The Ubiquity of Large Graphs and Surprising Challenges of Graph Processing

Paper

The Ubiquity of Large Graphs and Surprising Challenges of Graph Processing
Siddhartha Sahu, Amine Mhedhbi, Semih Salihoglu, Jimmy Lin, and M. Tamer Özsu. Proceedings of the VLDB Endowment, 2017.

Overview

This paper aims to address how graphs are used in practice, focusing on 4 areas:

Types of graphs
Graph computations ran
Types of software used
Challenges users faces when processing graphs

The authors conducted an online survey (34 questions) of 89 users of 22 different software products. Users were broken down into researchers (36) and practitioners (53). Software products were categorized as graph databases (GDBMSs), RDF engines, linear algebra software, visualization software, query languages and distributed graph processing systems (DGPSs). In addition to the survey, the authors reviewed user feedback in mailing lists, bug reports and feature requests of the software products. They also reviewed academic literature covering 90 papers from 6 conferences.

Key findings on graph datasets

Graph represent a wide range of entities: human, non-human (52 kinds), RDF and scientific.
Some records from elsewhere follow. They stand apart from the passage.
/-- **Left translation** `(h, j) ↦ (g h, j)` is an automorphism of the pattern graph. [cite: BenjaminiSchramm1996, §2] -/
def leftIso (g : Γ) : graph P ≃g graph P where
  toEquiv := Equiv.prodCongr (Equiv.mulLeft g) (Equiv.refl _)
  map_rel_iff' := by
    intro a b
    show (graph P).Adj (g * a.1, a.2) (g * b.1, b.2) ↔ (graph P).Adj a b
    refine ⟨fun h => ?_, adj_leftMul P g⟩
    have := adj_leftMul P g⁻¹ h
    simpa using this

/-- `leftIso g (h, j) = (g h, j)`. [folklore] -/
@[simp] theorem leftIso_apply (g : Γ) (a : Γ × Fin k) : leftIso P g a = (g * a.1, a.2) := rfl

/-- The left translations as a homomorphism `Γ → Aut`. [folklore] -/
def leftHom : Γ →* (graph P ≃g graph P) where
  toFun := leftIso P
  map_one' := RelIso.ext fun a => by simp
  map_mul' g g' := RelIso.ext fun a => by simp [mul_assoc]

/-- **The frames**: the subgroup `A ≤ Aut` of left translations. [cite: BenjaminiSchramm1996, §2] -/
def transl : Subgroup (graph P ≃g graph P) := (leftHom P).range

/-- Membership in `A`. [folklore] -/
theorem mem_transl {α : graph P ≃g graph P} : α ∈ transl P ↔ ∃ g : Γ, leftIso P g = α := by
  rw [transl, MonoidHom.mem_range]; rfl

/-- The transversal: the identity on each sheet. [folklore] -/
def reps : Finset (Γ × Fin k) := Finset.univ.image fun j => ((1 : Γ), j)

/-- Membership in the transversal. [folklore] -/
theorem mem_reps {r : Γ × Fin k} : r ∈ reps (Γ := Γ) (k := k) ↔ r.1 = 1 := by
  constructor
  · intro hr
    obtain ⟨j, -, rfl⟩ := Finset.mem_image.1 hr
    rfl
  · intro hr
    exact Finset.mem_image.2 ⟨r.2, Finset.mem_univ _, Prod.ext hr.symm rfl⟩

/-- **`reps` meets every `A`-orbit at most once.** [folklore] -/
theorem reps_trans : ∀ r ∈ reps (Γ := Γ) (k := k), ∀ r' ∈ reps (Γ := Γ) (k := k), ∀ α ∈ transl P, α r = r' → r = r' := by
  intro r hr r' hr' α hα h
  obtain ⟨g, rfl⟩ := (mem_transl P).1 hα
  rw [leftIso_apply] at h
  have h2 := congrArg Prod.snd h
  dsimp only at h2
  exact Prod.ext (by rw [(mem_reps).1 hr, (mem_reps).1 hr']) h2

/-- **`reps` meets every `A`-orbit**: `(g, j) = leftIso g (1, j)`. [folklore] -/
theorem reps_cover : ∀ w : Γ × Fin k, ∃ α ∈ transl P, ∃ r ∈ reps (Γ := Γ) (k := k), α r = w := by
  rintro ⟨g, j⟩
  exact ⟨leftIso P g, (mem_transl P).2 ⟨g, rfl⟩, ((1 : Γ), j), (mem_reps).2 rfl, by simp⟩

/-! ## §3 Connectedness helpers -/

/-- **In-sheet reachability from generation**: if the in-sheet letters of sheet `j` contain a set `S` generating `Γ`, every vertex of sheet `j` is joined to `(1, j)`.
[folklore] -/
theorem reachable_sheet {S : Set Γ} (hS : Subgroup.closure S = ⊤) (j : Fin k) (hSP : ∀ s ∈ S, (s, j) ∈ P j) (g : Γ) :
    (graph P).Reachable ((1 : Γ), j) (g, j) := by
  have hmem : g ∈ Subgroup.closure S := by rw [hS]; exact Subgroup.mem_top g
  induction hmem using Subgroup.closure_induction with
  | mem x hx =>
    by_cases h1 : x = 1
    · subst h1; exact Reachable.refl _
    · have hadj := adj_of_mem P (((1 : Γ), j)) (hSP x hx) (fun e => h1 (by simpa using (congrArg Prod.fst e).symm))
      simpa using hadj.reachable
  | one => exact Reachable.refl _
  | mul x y _ _ hx hy =>
    have hy' : (graph P).Reachable ((x * 1, j) : Γ × Fin k) (x * y, j) := hy.map (leftIso P x).toHom
    rw [mul_one] at hy'
    exact hx.trans hy'
  | inv x _ hx =>
    have hx' : (graph P).Reachable ((x⁻¹ * 1, j) : Γ × Fin k) (x⁻¹ * x, j) := hx.map (leftIso P x⁻¹).toHom
    rw [mul_one, inv_mul_cancel] at hx'
    exact hx'.symm

/-- **Connectedness from links**: if every vertex of sheet `j₀` is joined to `(1, j₀)` and every sheet reaches sheet `j₀` from its identity vertex, the pattern graph is
connected. [folklore] -/
theorem connected_of_reach (j₀ : Fin k) (hsheet : ∀ g : Γ, (graph P).Reachable ((1 : Γ), j₀) (g, j₀))
    (hlink : ∀ j : Fin k, ∃ g : Γ, (graph P).Reachable ((1 : Γ), j) (g, j₀)) : (graph P).Connected := by
  haveI : Nonempty (Γ × Fin k) := ⟨((1 : Γ), j₀)⟩
  refine Connected.mk fun a b => ?_
  suffices H : ∀ w : Γ × Fin k, (graph P).Reachable ((1 : Γ), j₀) w from (H a).symm.trans (H b)
  rintro ⟨g, j⟩
  obtain ⟨g', hg'⟩ := hlink j
  -- `(g, j) = g • (1, j)` is joined to `g • (g', j₀) = (g g', j₀)`, which is joined to `(1, j₀)`
  have h1 : (graph P).Reachable ((g * 1, j) : Γ × Fin k) (g * g', j₀) := hg'.map (leftIso P g).toHom
  rw [mul_one] at h1
  exact (hsheet (g * g')).trans h1.symm

/-- **Connectedness from direct links**: sheet `j₀` generated and a letter from every sheet into sheet `j₀`. [folklore] -/
theorem connected_of_links (j₀ : Fin k) (hsheet : ∀ g : Γ, (graph P).Reachable ((1 : Γ), j₀) (g, j₀)) (hlink : ∀ j : Fin k, ∃ s : Γ, (s, j₀) ∈ P j) :
    (graph P).Connected := by
  refine connected_of_reach P j₀ hsheet fun j => ?_
  obtain ⟨s, hs⟩ := hlink j
  by_cases hj : j = j₀
  · subst hj; exact ⟨1, Reachable.refl _⟩
  · refine ⟨1 * s, (adj_of_mem P ((1 : Γ), j) hs (fun e => hj ?_)).reachable⟩
    have e2 := congrArg Prod.snd e
    dsimp only at e2
    exact e2

/-! ## §4 The chart of a character and the unconditional theorem -/

variable (c : Γ →* Multiplicative (Site 2))

/-- The chart is translated by `A`: `c (α w).1 = c w.1 + (c (α t).1 − c t.1)` with `t = (1, j)`. [folklore] -/
theorem chart_transl (t : Γ × Fin k) (ht : t.1 = 1) : ∀ α ∈ transl P, ∀ w : Γ × Fin k,
    Multiplicative.toAdd (c (α w).1) = Multiplicative.toAdd (c w.1) + (Multiplicative.toAdd (c (α t).1) - Multiplicative.toAdd (c t.1)) := by
  intro α hα w
  obtain ⟨g, rfl⟩ := (mem_transl P).1 hα
  simp only [leftIso_apply, map_mul, toAdd_mul, ht, mul_one, map_one, toAdd_one, sub_zero]
  rw [add_comm]

/-- The chart is constant (`= 0`) on the transversal. [folklore] -/
theorem chart_reps : ∀ r ∈ reps (Γ := Γ) (k := k), ∀ r' ∈ reps (Γ := Γ) (k := k), Multiplicative.toAdd (c r.1) = Multiplicative.toAdd (c r'.1) :=
  fun r hr r' hr' => by rw [(mem_reps).1 hr, (mem_reps).1 hr']

/-- **Unit range at the representatives** from `‖c s‖_∞ ≤ 1` on the pattern letters (reversed letters carry `−c s`). [folklore] -/
theorem chart_lip (hrange : ∀ j : Fin k, ∀ p ∈ P j, ∀ i : Fin 2, |Multiplicative.toAdd (c p.1) i| ≤ 1) :
    ∀ r ∈ reps (Γ := Γ) (k := k), ∀ w : Γ × Fin k, (graph P).Adj r w →
      ∀ i : Fin 2, |Multiplicative.toAdd (c w.1) i - Multiplicative.toAdd (c r.1) i| ≤ ((1 : ℕ) : ℤ) := by
  intro r hr w hw i
  have hb := mem_nbrs_of_adj P hw
  rw [(mem_reps).1 hr, map_one, toAdd_one, Pi.zero_apply, sub_zero, Nat.cast_one]
  rcases Finset.mem_union.1 hb with hb | hb
  · obtain ⟨p, hp, rfl⟩ := Finset.mem_image.1 hb
    simpa [(mem_reps).1 hr] using hrange r.2 p hp i
  · obtain ⟨j₀, -, hb⟩ := Finset.mem_biUnion.1 hb
    obtain ⟨p, hp, rfl⟩ := Finset.mem_image.1 hb
    have h := hrange j₀ p (Finset.mem_filter.1 hp).1 i
    simpa [(mem_reps).1 hr, abs_neg] using h

/-- **Exact unit steps along single bonds at the representatives** from the in-sheet axis letters. [folklore] -/
theorem chart_step (hstep : ∀ (j : Fin k) (i : Fin 2) (σ : ℤˣ), ∃ p ∈ P j, p.2 = j ∧ Multiplicative.toAdd (c p.1) = Pi.single i (σ : ℤ)) :
    ∀ r ∈ reps (Γ := Γ) (k := k), ∀ (i : Fin 2) (σ : ℤˣ), ∃ w : Γ × Fin k, (graph P).Adj r w ∧
      Multiplicative.toAdd (c w.1) = Multiplicative.toAdd (c r.1) + Pi.single i (((1 : ℕ) : ℤ) * σ) := by
  intro r hr i σ
  obtain ⟨p, hp, hp2, hcp⟩ := hstep r.2 i σ
  have hs1 : p.1 ≠ 1 := fun e => by
    rw [e, map_one, toAdd_one] at hcp
    have := congrFun hcp i
    simp at this
    exact σ.ne_zero this.symm
  refine ⟨(r.1 * p.1, p.2), adj_of_mem P r hp (fun e => hs1 ?_), ?_⟩
  · have e1 := congrArg Prod.fst e
    dsimp only at e1
    exact (mul_eq_left.1 e1.symm)
  · rw [(mem_reps).1 hr, one_mul, map_one, toAdd_one, zero_add, hcp, Nat.cast_one, one_mul]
Product graphs were the most common non-human entities in practitioner’s graphs. Authors state a product graph benchmark would be useful.
Large graphs were common across companies of all sizes and domains - 20 (12P/8R) have graphs with 1B+ edges and 27 (10R/17P) have graphs with 100M+ vertices. When following up with additional users via email, 42 reported graphs with 1-10B edges, 17 with 10B-100B edges, 7 with 100B+ edges.
All participants, except 3, reported storing properties on vertices/edges. No breakdown of property type by vertex/edge or number stored on vertex/edge is provided.
40 participants reported having static graphs, 55 reporting having dynamic graphs and 18 streaming graphs (where some information is discarded after some time period).

Key findings on graph computations

The most popular computation is finding connected components. Hypothesised as a pre-processing step for further computations.
Other types of computations reported were neighbourhood queries, shortest path, subgraph matching, ranking/centrality scores, aggregations, reachability queries, graph partitioning and node similarity.
61 participants use ML on graphs to solve community detection, recommendation system problems and for link prediction. Clustering/classification most popular type of computation.
32 participants reported performing incremental/streaming computations. Although it is unclear what software they use.

Key findings on type of software used

GDMBSs most popular. Author’s highlight sampling bias.
RDMBSs still used by 21 participants (16 of them also used a GDBMS). Authors suggest a pipeline in which RDBMSs are used for transaction processing then an ETL process into a GDBMS for analytics. This seems the obvious way an enterprise would add graph processing capabilities to their existing pipeline without a major overhaul.
Only 6 participants used DGPS, yet it they are heavily studied in academia.

Key findings on challenges

User’s find loading, updating, performing computations e.g. traversal on large graphs a bottleneck.
Query languages have low expressibility and lack standards compliance. Users want query composition and to be able to query across multiple graphs.
Graph visualization is massively important to users.
User’s want the ability to process high-degree vertices in a special way.
User’s want to add hyperedges, versioning, schema and constraints e.g. graph being acyclic and triggers: adding a property to vertices during insertion to systems.
For DGPSs users want more off the shelf algorithms and the ability to generate different types of synthetic graphs, k-regular graphs, random directed power-law graphs.

Other comments

The section of on workloads focuses on time taken in certain components of the lifecycle. It would have been interesting to break workloads down by read/write ratio and relative frequencies of query types.